John: This I find very impressive. Because it means presumably with 10 or 20 times more data you get 10 or 20 times the sensitivity.
When do you plan to open the box?

Laura: Well [laughs]... We are planning now an analysis retreat which will be held in October this year. We will take a few days somewhere out and far away from every institution, look again at the entire analysis and discuss it with the collaboration. The idea is that afterwards we will be in a good position to open the box.

When do you hope to see really robust results about dark matter?

Laura: I hope that we will observe a WIMP signal in the XENON100 detector. But it is perfectly viable that we will see nothing even with XENON100. If we see no events above our background, we can at least constrain a bunch of supersymmetric models, according to particle theorists. But cross sections of dark matter particles that are well below the reach of XENON100 are also being predicted.

John: I think that XENON100 does achieve a factor of 10 or 20 increase in sensitivity over the present sensitivities. Certainly it will reach into a pretty big junk of the parameter space of popular models. On the one hand there is a good chance to see something. On the other hand, that gives you the possibility of bringing down a bunch of theories.
Would you prefer to confirm a model or to rule it out?

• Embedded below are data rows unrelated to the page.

import Mathlib

/-!
# Crux `ExactCertificate` (stmt-AtomisticToContinuum-11959), line `closure-makes-nogap-exact`,
# skeleton VIII (`InvisibilityDichotomy`): stub `stub_jensenCount`

Support file for the crux `ThreeConeCertificate.ExactCertificate`, skeleton VIII
(`Cruxes.ExactCertificate.Invisibility.InvisibilityDichotomy`: no nonzero finite-range continuous
radial kernel on `ℝ³` has Fourier transform vanishing on a lattice minus `0`).  There the slice of
the Fourier transform is an entire function of exponential type vanishing at superlinearly many
lattice norms; this file proves the counting step that makes this impossible for a nonzero
function: an entire `Φ` with `‖Φ z‖ ≤ B e^{τ ‖z‖}` and `Φ c ≠ 0` admits constants `C₁, C₂`
(depending on `Φ, B, τ, c` only) such that every finite set `Z` of zeros of `Φ` of norm `≤ R`
has `#Z ≤ C₂ R + C₁`.

Proof: Jensen's inequality `AnalyticOnNhd.sum_divisor_le` on `closedBall c r ⊆ closedBall c (2r)`,
`r := R + ‖c‖`, with the bound `M := max 1 (B e^{|τ| (‖c‖ + 2r)})` on the sphere of radius `2r`,
gives `∑ᶠ u, divisor Φ (closedBall c r) u ≤ log (M / ‖Φ c‖) / log 2`.  The divisor of the
analytic `Φ` is nonnegative, and `≥ 1` at every zero `z ∈ Z ⊆ closedBall c r` (the analytic order
at `z` is neither `0` nor `⊤`, the latter by the identity theorem since `Φ c ≠ 0`), so the finsum
dominates `#Z`; finally `log M ≤ log (max 1 B) + |τ| (3‖c‖ + 2R)`, whence
`C₂ := 2|τ| / log 2`, `C₁ := (log (max 1 B) + 3|τ|‖c‖ − log ‖Φ c‖) / log 2`.  Pure Mathlib
(`AnalyticOnNhd.sum_divisor_le`, `MeromorphicOn.AnalyticOnNhd.divisor_apply`,
`analyticOrderAt_eq_top`,
`AnalyticOnNhd.eqOn_zero_of_preconnected_of_eventuallyEq_zero`, `Differentiable.analyticAt`,
`finsum_eq_sum_of_support_subset`); two private helpers; no named facts.  All `[folklore]`.
-/

noncomputable section

namespace Summit.AtomisticToContinuum.Crystallization.Theorems.ThreeConeCertificateExactCertificate.Invisibility

open Set Filter Topology Metric

/-- The divisor of a nonzero entire function `Φ` (`Φ c ≠ 0`) on any set `U` is at least `1` at
every zero `z ∈ U` of `Φ`: the analytic order at `z` is a natural number (not `⊤`, by the identity
theorem) and is nonzero. [folklore] -/
private theorem one_le_divisor_of_zero {Φ : ℂ → ℂ} (hΦ : Differentiable ℂ Φ) {c : ℂ}
    (hc : Φ c ≠ 0) {U : Set ℂ} {z : ℂ} (hz : z ∈ U) (hΦz : Φ z = 0) :
    1 ≤ MeromorphicOn.divisor Φ U z := by
  have h₁ : AnalyticOnNhd ℂ Φ U := fun w _ => hΦ.analyticAt w
  rw [MeromorphicOn.AnalyticOnNhd.divisor_apply h₁ hz]
  have htop : analyticOrderAt Φ z ≠ ⊤ := by
    intro h
    rw [analyticOrderAt_eq_top] at h
    have hall : AnalyticOnNhd ℂ Φ Set.univ := fun w _ => hΦ.analyticAt w
    exact hc (hall.eqOn_zero_of_preconnected_of_eventuallyEq_zero isPreconnected_univ
      (Set.mem_univ z) h (Set.mem_univ c))
  have hne : analyticOrderAt Φ z ≠ 0 := (hΦ.analyticAt z).analyticOrderAt_ne_zero.mpr hΦz
  obtain ⟨n, hn⟩ := ENat.ne_top_iff_exists.mp htop
  rw [← hn] at hne ⊢
  have hn0 : n ≠ 0 := by exact_mod_cast hne
  rw [ENat.map_coe, WithTop.untop₀_coe]
  exact_mod_cast Nat.one_le_iff_ne_zero.mpr hn0

/-- For a nonzero entire `Φ` and a finite set `Z` of zeros of `Φ` inside `closedBall c |r|`, the
number of elements of `Z` is at most the total mass `∑ᶠ u, divisor Φ (closedBall c |r|) u` of the
(nonnegative, finitely supported) divisor. [folklore] -/
private theorem card_le_finsum_divisor {Φ : ℂ → ℂ} (hΦ : Differentiable ℂ Φ) {c : ℂ}
    (hc : Φ c ≠ 0) {r : ℝ} (Z : Finset ℂ)
    (hZ : ∀ z ∈ Z, z ∈ closedBall c |r| ∧ Φ z = 0) :
    (Z.card : ℤ) ≤ ∑ᶠ u, MeromorphicOn.divisor Φ (closedBall c |r|) u := by
  classical
  set D := MeromorphicOn.divisor Φ (closedBall c |r|) with hD
  have h₁ : AnalyticOnNhd ℂ Φ (closedBall c |r|) := fun w _ => hΦ.analyticAt w
  have hfin : (Function.support D).Finite := D.finiteSupport (isCompact_closedBall c |r|)
  have hsub : Function.support D ⊆ ↑(hfin.toFinset ∪ Z) := by
    intro u hu
    rw [Finset.coe_union]
    exact Or.inl (hfin.mem_toFinset.mpr hu)
  rw [finsum_eq_sum_of_support_subset D hsub]
  calc (Z.card : ℤ) = ∑ _u ∈ Z, (1 : ℤ) := by simp
    _ ≤ ∑ u ∈ Z, D u :=
      Finset.sum_le_sum fun u hu => one_le_divisor_of_zero hΦ hc (hZ u hu).1 (hZ u hu).2
    _ ≤ ∑ u ∈ hfin.toFinset ∪ Z, D u :=
      Finset.sum_le_sum_of_subset_of_nonneg Finset.subset_union_right
        fun u _ _ => MeromorphicOn.AnalyticOnNhd.divisor_nonneg h₁ u

/-- **Jensen zero count.**  A nonzero entire function of exponential type has `O(R)` zeros in
the `R`-ball: if `Φ` is entire, `‖Φ z‖ ≤ B e^{τ ‖z‖}` and `Φ c ≠ 0`, there are constants `C₁ C₂`
such that every finite set `Z` of zeros of `Φ` of norm `≤ R` (`R > 0`) has `#Z ≤ C₂ R + C₁`
(Jensen's inequality `AnalyticOnNhd.sum_divisor_le` on `closedBall c (R + ‖c‖)` inside
`closedBall c (2 (R + ‖c‖))`). [folklore] -/
theorem stub_jensenCount : ∀ (Φ : ℂ → ℂ) (B τ : ℝ) (c : ℂ), Differentiable ℂ Φ →
    (∀ z : ℂ, ‖Φ z‖ ≤ B * Real.exp (τ * ‖z‖)) → Φ c ≠ 0 →
    ∃ C₁ C₂ : ℝ, ∀ (R : ℝ) (Z : Finset ℂ), 0 < R → (∀ z ∈ Z, ‖z‖ ≤ R ∧ Φ z = 0) →
      (Z.card : ℝ) ≤ C₂ * R + C₁ := by
  intro Φ B τ c hΦ hB hc
  refine ⟨(Real.log (max 1 B) + 3 * |τ| * ‖c‖ - Real.log ‖Φ c‖) / Real.log 2,
    2 * |τ| / Real.log 2, ?_⟩
  intro R Z hR hZ
  -- the two radii `r < 2r`
  set r : ℝ := R + ‖c‖ with hr_def
  have hr : 0 < r := by positivity
  have habs_r : |r| = r := abs_of_pos hr
  have habs_R' : |2 * r| = 2 * r := abs_of_pos (by positivity)
  have h₁f : AnalyticOnNhd ℂ Φ (closedBall c |2 * r|) := fun z _ => hΦ.analyticAt z
  -- `B ≥ 0` since `0 < ‖Φ c‖ ≤ B e^{τ ‖c‖}`
  have hΦc : 0 < ‖Φ c‖ := norm_pos_iff.mpr hc
  have hB0 : 0 ≤ B :=
    ((mul_pos_iff_of_pos_right (Real.exp_pos _)).mp (hΦc.trans_le (hB c))).le
  -- the bound on the big sphere
  set M : ℝ := max 1 (B * Real.exp (|τ| * (‖c‖ + 2 * r))) with hM_def
  have hM : 1 ≤ M := le_max_left _ _
  have f_bound : ∀ z ∈ sphere c |2 * r|, ‖Φ z‖ ≤ M := by
    intro z hz
    rw [mem_sphere_iff_norm, habs_R'] at hz
    have hz' : ‖z‖ ≤ ‖c‖ + 2 * r :=
      calc ‖z‖ = ‖(z - c) + c‖ := by rw [sub_add_cancel]
        _ ≤ ‖z - c‖ + ‖c‖ := norm_add_le _ _
        _ = ‖c‖ + 2 * r := by rw [hz]; ring
    calc ‖Φ z‖ ≤ B * Real.exp (τ * ‖z‖) := hB z
      _ ≤ B * Real.exp (|τ| * (‖c‖ + 2 * r)) := by
        refine mul_le_mul_of_nonneg_left (Real.exp_le_exp.mpr ?_) hB0
        calc τ * ‖z‖ ≤ |τ| * ‖z‖ := mul_le_mul_of_nonneg_right (le_abs_self τ) (norm_nonneg z)
          _ ≤ |τ| * (‖c‖ + 2 * r) := mul_le_mul_of_nonneg_left hz' (abs_nonneg τ)
      _ ≤ M := le_max_right _ _
  -- Jensen's inequality
  have jensen := AnalyticOnNhd.sum_divisor_le (c := c) (r := r) (R := 2 * r) (M := M) (f := Φ)
    (by rw [habs_r]; exact hr) (by rw [habs_r, habs_R']; linarith) hM h₁f hc f_bound
  have hlog2 : (0 : ℝ) < Real.log 2 := Real.log_pos one_lt_two
  have hRr : 2 * r / r = 2 := by field_simp
  rw [hRr, Real.log_div (by positivity) hΦc.ne'] at jensen
  -- the zero count is dominated by the divisor mass
  have hcount : (Z.card : ℝ) ≤ ((∑ᶠ u, MeromorphicOn.divisor Φ (closedBall c |r|) u : ℤ) : ℝ) := by
    have key := card_le_finsum_divisor hΦ hc Z (r := r) fun z hz => ⟨?_, (hZ z hz).2⟩
    · exact_mod_cast key
    · rw [mem_closedBall_iff_norm, habs_r]
      calc ‖z - c‖ ≤ ‖z‖ + ‖c‖ := norm_sub_le _ _
        _ ≤ R + ‖c‖ := by linarith [(hZ z hz).1]
  -- `log M ≤ log (max 1 B) + |τ| (‖c‖ + 2 r)`
  have hlogM : Real.log M ≤ Real.log (max 1 B) + |τ| * (‖c‖ + 2 * r) := by
    have hmax : 0 ≤ Real.log (max 1 B) := Real.log_nonneg (le_max_left _ _)
    have hexp : 0 ≤ |τ| * (‖c‖ + 2 * r) := by positivity
    rcases eq_or_lt_of_le hM with hM1 | hM1
    · rw [← hM1, Real.log_one]
      exact add_nonneg hmax hexp
    · have hX : 1 < B * Real.exp (|τ| * (‖c‖ + 2 * r)) := by
        rcases lt_max_iff.mp hM1 with h | h
        · exact absurd h (lt_irrefl 1)
        · exact h
      have hMX : M = B * Real.exp (|τ| * (‖c‖ + 2 * r)) := by
        rw [hM_def]
        exact max_eq_right hX.le
      have hBpos : 0 < B :=
        (mul_pos_iff_of_pos_right (Real.exp_pos _)).mp (one_pos.trans hX)
      rw [hMX, Real.log_mul hBpos.ne' (Real.exp_pos _).ne', Real.log_exp]
      have := Real.log_le_log hBpos (le_max_right 1 B)
      linarith
  -- assemble
  have key : (Z.card : ℝ) ≤
      (Real.log (max 1 B) + |τ| * (‖c‖ + 2 * r) - Real.log ‖Φ c‖) / Real.log 2 :=
    (hcount.trans jensen).trans (div_le_div_of_nonneg_right (by linarith) hlog2.le)
  have heq : (Real.log (max 1 B) + |τ| * (‖c‖ + 2 * r) - Real.log ‖Φ c‖) / Real.log 2 =
      2 * |τ| / Real.log 2 * R +
        (Real.log (max 1 B) + 3 * |τ| * ‖c‖ - Real.log ‖Φ c‖) / Real.log 2 := by
    rw [hr_def]
    field_simp
    ring
  exact key.trans_eq heq

end Summit.AtomisticToContinuum.Crystallization.Theorems.ThreeConeCertificateExactCertificate.Invisibility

Laura: We have been excluding models, if you want, for many years. Of course, I would very much prefer to have results – results from different directions. Because if you are the only one seeing a bunch of events it is much harder to make your case, even if you are convinced about your background. I don’t think that some positive results will stop the field. On the contrary: Current detectors are all discovery experiments. Once we are confident about a signal, we will build experiments that are more tailored to the candidate in order to learn more about it. At the end, we want to see some specific signatures of galactic dark matter: Its incoming direction, its annual modulation and so on. But having a handful of events at this point would be very useful, also in terms of planning the next generation experiments such as DARWIN and EURECA.

John: I think it is not such a question of whether you discover something or whether you do something else. The important thing is to gain information. In that point of view XENON100 is very well poised. It will increase our knowledge of the dark matter cross section by a factor of 10. If it finds it or it doesn’t find it, either way that is a big block of information. Likewise, I would say the LHC is also poised to take us a long way forward in terms of knowing whether supersymmetry or extra dimensions exist in a certain mass range.